WHAT NEEDS TO BE DONE
Look through the records below for the line with "hM.norm_sub_one_le _ (hmaps hB)" and the line with "theorem analyticOnNhd_blockVar (hM", then return those lines and all lines between, exactly.

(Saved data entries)
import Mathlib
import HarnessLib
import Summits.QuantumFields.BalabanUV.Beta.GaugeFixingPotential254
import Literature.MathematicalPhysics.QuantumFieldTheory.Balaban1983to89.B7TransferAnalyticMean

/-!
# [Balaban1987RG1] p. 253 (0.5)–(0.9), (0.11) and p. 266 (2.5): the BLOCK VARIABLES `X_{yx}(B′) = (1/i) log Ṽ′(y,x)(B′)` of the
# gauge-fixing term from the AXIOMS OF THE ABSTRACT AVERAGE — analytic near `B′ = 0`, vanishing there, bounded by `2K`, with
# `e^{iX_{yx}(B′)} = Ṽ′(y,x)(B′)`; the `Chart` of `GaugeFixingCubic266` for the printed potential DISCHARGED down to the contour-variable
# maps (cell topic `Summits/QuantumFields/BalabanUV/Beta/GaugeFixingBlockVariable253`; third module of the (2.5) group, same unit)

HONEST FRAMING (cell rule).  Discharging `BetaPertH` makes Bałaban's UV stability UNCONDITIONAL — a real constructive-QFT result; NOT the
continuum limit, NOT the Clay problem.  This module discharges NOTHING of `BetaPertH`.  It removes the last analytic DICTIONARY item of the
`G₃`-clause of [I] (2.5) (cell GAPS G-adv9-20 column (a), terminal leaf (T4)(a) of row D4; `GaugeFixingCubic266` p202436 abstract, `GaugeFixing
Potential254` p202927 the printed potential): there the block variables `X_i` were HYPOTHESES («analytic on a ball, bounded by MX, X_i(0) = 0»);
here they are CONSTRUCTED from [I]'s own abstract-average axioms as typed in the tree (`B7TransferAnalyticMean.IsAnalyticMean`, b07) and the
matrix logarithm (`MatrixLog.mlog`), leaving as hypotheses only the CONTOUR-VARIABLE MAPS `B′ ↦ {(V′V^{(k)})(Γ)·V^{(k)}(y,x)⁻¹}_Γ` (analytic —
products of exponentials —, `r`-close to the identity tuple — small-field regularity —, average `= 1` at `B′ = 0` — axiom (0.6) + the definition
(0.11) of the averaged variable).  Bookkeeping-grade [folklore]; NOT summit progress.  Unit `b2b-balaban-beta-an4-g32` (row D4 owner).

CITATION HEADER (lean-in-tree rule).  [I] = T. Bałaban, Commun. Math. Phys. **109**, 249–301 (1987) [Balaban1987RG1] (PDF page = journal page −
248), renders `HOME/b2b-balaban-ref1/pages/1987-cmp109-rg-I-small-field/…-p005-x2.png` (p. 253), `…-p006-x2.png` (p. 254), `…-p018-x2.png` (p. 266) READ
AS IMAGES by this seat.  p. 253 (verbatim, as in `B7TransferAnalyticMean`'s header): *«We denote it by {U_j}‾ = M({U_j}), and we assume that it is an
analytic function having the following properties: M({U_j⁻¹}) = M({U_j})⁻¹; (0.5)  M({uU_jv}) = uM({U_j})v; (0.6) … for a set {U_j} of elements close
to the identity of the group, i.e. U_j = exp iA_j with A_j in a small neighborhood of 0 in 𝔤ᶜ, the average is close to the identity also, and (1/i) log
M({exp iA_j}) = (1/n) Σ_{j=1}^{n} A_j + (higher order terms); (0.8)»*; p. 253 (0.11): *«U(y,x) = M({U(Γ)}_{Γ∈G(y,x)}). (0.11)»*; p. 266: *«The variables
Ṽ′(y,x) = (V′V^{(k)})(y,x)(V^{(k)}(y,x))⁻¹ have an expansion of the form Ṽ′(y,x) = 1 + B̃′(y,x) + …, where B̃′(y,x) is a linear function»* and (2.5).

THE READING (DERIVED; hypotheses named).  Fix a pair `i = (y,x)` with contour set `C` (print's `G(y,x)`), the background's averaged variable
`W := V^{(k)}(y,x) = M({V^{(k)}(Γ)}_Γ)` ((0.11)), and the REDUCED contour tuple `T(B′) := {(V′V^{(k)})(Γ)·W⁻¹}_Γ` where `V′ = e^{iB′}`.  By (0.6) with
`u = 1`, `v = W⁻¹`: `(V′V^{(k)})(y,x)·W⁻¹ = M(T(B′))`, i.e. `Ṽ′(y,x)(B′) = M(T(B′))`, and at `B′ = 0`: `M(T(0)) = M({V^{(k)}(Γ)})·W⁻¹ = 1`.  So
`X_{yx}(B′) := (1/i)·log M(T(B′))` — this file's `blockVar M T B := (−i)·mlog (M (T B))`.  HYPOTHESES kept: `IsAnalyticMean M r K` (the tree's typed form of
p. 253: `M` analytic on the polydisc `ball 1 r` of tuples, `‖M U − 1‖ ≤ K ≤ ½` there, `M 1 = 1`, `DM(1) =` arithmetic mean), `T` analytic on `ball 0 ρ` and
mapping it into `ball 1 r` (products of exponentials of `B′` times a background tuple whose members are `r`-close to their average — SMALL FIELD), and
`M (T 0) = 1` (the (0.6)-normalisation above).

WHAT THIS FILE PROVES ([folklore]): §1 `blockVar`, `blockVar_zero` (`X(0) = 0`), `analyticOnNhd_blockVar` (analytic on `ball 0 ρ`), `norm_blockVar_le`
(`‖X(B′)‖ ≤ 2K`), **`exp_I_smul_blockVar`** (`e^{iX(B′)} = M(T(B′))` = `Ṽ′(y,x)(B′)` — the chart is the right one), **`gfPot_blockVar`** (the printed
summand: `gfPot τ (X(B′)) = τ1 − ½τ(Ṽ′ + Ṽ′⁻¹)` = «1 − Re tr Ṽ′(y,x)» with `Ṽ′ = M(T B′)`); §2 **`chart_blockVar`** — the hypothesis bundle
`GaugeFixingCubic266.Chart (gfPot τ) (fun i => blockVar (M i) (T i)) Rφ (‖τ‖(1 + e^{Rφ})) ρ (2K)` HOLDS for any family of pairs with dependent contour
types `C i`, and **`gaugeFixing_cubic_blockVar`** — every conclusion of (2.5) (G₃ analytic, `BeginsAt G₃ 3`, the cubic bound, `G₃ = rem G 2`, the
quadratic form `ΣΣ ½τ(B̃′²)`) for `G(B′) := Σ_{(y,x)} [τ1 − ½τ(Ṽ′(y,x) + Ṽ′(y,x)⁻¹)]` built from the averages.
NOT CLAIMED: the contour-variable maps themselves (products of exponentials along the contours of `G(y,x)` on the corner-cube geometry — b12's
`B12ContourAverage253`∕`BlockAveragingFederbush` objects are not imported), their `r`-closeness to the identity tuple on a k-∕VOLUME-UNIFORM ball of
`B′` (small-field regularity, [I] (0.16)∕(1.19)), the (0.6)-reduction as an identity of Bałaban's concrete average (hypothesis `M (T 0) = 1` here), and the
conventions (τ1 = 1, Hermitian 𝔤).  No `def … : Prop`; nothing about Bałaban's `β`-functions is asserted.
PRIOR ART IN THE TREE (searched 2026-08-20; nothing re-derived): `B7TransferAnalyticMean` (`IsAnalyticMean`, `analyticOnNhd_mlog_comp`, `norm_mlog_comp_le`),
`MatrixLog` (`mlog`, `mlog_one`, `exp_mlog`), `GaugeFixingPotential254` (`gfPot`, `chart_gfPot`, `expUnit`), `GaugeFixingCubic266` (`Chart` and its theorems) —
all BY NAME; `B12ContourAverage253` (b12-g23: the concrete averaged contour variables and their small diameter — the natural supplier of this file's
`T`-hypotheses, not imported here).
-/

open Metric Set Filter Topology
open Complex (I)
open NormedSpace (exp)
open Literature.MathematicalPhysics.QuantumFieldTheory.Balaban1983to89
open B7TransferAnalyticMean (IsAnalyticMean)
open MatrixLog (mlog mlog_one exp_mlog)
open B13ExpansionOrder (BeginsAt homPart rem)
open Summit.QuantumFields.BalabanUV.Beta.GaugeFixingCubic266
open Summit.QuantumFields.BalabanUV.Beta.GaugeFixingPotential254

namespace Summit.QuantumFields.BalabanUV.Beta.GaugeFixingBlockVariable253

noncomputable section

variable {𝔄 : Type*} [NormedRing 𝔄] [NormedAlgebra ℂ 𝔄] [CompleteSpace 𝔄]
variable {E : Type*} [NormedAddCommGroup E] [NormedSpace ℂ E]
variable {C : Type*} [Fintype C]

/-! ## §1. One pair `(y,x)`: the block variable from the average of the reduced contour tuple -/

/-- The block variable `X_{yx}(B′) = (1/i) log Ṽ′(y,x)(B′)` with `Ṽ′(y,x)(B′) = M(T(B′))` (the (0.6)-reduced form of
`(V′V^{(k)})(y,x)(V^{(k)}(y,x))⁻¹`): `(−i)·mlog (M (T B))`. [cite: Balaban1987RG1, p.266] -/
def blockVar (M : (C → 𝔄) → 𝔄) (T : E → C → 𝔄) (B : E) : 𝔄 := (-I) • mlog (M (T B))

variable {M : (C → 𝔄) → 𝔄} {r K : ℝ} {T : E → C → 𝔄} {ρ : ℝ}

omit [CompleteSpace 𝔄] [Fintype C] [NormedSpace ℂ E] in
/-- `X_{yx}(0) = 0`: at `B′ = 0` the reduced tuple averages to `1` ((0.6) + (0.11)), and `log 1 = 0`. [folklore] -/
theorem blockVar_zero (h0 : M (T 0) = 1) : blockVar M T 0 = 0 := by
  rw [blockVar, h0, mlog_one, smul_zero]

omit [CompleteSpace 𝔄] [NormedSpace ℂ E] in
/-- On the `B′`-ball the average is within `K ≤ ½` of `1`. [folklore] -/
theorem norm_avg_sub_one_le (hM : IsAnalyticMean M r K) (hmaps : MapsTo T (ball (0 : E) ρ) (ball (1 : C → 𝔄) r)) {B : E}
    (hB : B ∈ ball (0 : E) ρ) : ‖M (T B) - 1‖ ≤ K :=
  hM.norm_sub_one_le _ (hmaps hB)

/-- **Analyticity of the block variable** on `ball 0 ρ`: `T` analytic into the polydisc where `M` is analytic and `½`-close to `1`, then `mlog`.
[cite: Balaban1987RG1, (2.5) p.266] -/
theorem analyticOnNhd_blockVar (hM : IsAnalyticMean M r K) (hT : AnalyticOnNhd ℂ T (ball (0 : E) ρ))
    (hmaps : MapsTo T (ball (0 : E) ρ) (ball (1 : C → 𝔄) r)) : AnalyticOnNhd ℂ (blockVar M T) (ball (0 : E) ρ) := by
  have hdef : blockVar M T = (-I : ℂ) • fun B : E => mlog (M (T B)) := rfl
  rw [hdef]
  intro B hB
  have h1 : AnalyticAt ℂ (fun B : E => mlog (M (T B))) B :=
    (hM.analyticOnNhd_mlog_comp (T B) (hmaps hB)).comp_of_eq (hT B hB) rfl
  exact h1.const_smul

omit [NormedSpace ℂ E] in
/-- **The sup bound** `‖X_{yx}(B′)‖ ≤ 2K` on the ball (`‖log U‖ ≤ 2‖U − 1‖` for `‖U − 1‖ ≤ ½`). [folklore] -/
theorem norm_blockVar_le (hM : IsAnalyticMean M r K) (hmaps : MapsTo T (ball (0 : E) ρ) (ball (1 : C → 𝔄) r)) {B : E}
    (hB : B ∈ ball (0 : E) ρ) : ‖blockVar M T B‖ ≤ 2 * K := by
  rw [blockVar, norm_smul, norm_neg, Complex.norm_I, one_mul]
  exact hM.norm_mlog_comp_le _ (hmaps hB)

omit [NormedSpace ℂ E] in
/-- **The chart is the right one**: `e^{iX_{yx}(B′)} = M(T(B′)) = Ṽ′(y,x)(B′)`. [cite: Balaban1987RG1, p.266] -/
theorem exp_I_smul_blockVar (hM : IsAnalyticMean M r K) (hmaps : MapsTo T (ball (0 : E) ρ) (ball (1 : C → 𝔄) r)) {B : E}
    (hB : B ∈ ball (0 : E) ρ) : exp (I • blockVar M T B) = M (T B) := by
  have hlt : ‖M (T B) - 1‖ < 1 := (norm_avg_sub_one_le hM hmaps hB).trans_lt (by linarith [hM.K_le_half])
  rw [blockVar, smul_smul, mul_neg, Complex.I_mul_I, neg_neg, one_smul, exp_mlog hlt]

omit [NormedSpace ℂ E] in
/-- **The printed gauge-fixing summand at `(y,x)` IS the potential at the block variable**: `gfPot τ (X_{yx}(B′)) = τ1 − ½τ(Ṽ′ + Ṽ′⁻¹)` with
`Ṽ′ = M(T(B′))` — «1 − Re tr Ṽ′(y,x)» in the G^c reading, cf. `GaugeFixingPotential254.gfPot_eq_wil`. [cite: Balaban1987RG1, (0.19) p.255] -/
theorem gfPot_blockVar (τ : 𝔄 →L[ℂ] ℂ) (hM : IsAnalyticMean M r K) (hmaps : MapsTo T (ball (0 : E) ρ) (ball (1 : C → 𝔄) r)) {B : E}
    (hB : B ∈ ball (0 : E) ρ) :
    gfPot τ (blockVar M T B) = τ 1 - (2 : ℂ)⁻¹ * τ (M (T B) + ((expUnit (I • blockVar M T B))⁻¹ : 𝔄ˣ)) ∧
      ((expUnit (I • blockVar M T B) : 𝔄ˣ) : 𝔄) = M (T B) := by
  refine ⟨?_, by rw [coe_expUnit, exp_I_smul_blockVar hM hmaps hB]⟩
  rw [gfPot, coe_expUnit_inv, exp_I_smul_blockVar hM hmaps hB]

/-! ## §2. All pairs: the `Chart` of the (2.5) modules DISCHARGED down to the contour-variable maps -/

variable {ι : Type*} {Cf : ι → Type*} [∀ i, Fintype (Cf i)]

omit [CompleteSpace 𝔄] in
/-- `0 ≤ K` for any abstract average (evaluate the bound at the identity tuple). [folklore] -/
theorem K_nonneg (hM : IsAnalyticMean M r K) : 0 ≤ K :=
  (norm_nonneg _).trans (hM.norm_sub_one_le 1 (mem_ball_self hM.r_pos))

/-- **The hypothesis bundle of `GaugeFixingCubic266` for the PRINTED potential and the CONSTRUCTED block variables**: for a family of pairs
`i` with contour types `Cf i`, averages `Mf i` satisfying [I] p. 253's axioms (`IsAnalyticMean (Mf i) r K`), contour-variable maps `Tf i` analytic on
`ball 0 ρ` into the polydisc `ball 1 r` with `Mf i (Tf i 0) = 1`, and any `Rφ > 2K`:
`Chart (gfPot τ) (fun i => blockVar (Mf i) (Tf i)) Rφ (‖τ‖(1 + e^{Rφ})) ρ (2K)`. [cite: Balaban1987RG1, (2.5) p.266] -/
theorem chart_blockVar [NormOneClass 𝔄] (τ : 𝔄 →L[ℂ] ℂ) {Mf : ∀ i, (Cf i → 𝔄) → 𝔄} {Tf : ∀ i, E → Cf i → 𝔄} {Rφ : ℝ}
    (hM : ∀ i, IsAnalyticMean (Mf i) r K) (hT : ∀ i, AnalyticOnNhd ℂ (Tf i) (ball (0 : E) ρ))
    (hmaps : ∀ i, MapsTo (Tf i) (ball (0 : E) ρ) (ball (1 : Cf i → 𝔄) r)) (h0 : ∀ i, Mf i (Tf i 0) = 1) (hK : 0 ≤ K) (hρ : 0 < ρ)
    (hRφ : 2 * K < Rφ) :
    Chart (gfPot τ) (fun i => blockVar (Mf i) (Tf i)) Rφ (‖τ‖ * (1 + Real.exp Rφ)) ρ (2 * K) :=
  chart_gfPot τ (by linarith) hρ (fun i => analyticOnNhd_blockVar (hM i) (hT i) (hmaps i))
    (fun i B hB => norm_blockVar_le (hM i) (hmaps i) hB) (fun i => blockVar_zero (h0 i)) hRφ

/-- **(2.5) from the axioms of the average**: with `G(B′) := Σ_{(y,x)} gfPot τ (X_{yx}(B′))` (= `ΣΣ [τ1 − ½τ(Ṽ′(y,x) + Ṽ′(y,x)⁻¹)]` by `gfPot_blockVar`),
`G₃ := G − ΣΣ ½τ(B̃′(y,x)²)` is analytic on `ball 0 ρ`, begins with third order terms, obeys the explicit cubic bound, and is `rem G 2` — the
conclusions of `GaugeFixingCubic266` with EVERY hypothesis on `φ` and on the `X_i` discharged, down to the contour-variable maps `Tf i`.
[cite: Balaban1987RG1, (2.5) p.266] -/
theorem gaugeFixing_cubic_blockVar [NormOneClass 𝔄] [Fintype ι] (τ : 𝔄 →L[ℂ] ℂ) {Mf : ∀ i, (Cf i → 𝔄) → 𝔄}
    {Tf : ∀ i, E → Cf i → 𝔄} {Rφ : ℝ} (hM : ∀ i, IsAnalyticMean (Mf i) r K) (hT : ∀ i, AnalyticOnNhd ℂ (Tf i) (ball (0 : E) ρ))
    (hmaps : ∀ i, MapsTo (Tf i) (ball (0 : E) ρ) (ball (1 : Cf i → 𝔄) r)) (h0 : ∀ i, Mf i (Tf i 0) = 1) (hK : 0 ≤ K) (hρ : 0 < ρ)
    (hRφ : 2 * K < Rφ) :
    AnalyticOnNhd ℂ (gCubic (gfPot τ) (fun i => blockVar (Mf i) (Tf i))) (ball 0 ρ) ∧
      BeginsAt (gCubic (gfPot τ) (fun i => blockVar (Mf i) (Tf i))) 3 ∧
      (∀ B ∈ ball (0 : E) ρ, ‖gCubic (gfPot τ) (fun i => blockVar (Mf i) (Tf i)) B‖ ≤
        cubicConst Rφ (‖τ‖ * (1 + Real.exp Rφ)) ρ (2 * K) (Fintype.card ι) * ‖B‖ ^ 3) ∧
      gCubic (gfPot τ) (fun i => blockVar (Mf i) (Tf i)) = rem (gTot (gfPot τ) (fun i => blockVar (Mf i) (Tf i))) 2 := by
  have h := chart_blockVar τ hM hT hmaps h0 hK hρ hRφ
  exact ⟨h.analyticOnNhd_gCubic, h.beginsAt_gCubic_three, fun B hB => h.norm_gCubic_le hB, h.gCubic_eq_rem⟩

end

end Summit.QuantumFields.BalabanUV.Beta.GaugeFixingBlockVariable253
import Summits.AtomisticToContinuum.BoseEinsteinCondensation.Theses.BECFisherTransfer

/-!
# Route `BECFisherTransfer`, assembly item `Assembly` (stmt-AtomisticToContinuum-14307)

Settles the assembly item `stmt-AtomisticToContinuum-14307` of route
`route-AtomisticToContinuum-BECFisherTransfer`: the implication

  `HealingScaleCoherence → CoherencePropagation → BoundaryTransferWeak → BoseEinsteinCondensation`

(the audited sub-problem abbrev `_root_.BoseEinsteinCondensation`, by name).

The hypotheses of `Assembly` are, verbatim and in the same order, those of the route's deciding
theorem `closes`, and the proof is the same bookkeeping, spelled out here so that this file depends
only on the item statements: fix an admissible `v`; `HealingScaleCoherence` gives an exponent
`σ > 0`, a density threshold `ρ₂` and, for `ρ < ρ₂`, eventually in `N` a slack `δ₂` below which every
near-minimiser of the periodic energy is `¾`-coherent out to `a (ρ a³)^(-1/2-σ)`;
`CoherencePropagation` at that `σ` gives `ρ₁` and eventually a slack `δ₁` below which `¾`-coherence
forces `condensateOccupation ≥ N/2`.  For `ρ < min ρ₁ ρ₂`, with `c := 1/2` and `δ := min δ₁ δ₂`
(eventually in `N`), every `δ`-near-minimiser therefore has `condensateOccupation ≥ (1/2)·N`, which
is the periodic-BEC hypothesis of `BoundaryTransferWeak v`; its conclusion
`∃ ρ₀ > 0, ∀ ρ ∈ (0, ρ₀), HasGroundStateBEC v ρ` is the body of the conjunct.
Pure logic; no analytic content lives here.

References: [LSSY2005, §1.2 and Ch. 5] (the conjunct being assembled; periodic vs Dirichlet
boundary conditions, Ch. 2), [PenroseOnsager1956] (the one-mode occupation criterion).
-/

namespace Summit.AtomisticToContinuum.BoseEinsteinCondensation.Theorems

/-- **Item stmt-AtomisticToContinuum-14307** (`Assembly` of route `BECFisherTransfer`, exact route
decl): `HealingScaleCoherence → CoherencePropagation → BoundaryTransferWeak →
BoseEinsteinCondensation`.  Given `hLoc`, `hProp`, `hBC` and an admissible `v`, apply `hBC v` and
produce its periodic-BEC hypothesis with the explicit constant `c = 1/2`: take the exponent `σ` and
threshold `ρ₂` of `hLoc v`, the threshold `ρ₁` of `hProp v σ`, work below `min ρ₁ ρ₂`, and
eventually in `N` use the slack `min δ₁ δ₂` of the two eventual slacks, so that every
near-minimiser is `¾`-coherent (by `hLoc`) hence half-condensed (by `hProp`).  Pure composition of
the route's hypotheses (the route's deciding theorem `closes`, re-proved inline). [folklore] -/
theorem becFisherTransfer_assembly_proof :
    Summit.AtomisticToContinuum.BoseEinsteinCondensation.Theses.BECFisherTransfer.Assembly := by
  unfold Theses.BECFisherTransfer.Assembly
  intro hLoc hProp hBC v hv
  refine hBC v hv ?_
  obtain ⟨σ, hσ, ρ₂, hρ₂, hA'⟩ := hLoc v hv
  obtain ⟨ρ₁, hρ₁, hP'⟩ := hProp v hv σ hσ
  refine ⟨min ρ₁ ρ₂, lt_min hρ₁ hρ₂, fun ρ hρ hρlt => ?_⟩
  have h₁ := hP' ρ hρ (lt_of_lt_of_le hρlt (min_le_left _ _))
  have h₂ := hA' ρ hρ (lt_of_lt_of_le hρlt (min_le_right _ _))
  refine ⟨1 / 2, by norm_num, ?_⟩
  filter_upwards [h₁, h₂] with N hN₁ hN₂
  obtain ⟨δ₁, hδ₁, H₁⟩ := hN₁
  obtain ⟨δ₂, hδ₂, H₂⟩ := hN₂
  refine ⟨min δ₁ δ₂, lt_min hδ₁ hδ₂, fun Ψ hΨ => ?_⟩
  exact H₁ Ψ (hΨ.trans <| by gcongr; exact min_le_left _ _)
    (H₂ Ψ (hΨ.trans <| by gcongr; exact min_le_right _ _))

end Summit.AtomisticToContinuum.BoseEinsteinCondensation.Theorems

TASK RESULT
  hM.norm_sub_one_le _ (hmaps hB)

/-- **Analyticity of the block variable** on `ball 0 ρ`: `T` analytic into the polydisc where `M` is analytic and `½`-close to `1`, then `mlog`.
[cite: Balaban1987RG1, (2.5) p.266] -/
theorem analyticOnNhd_blockVar (hM : IsAnalyticMean M r K) (hT : AnalyticOnNhd ℂ T (ball (0 : E) ρ))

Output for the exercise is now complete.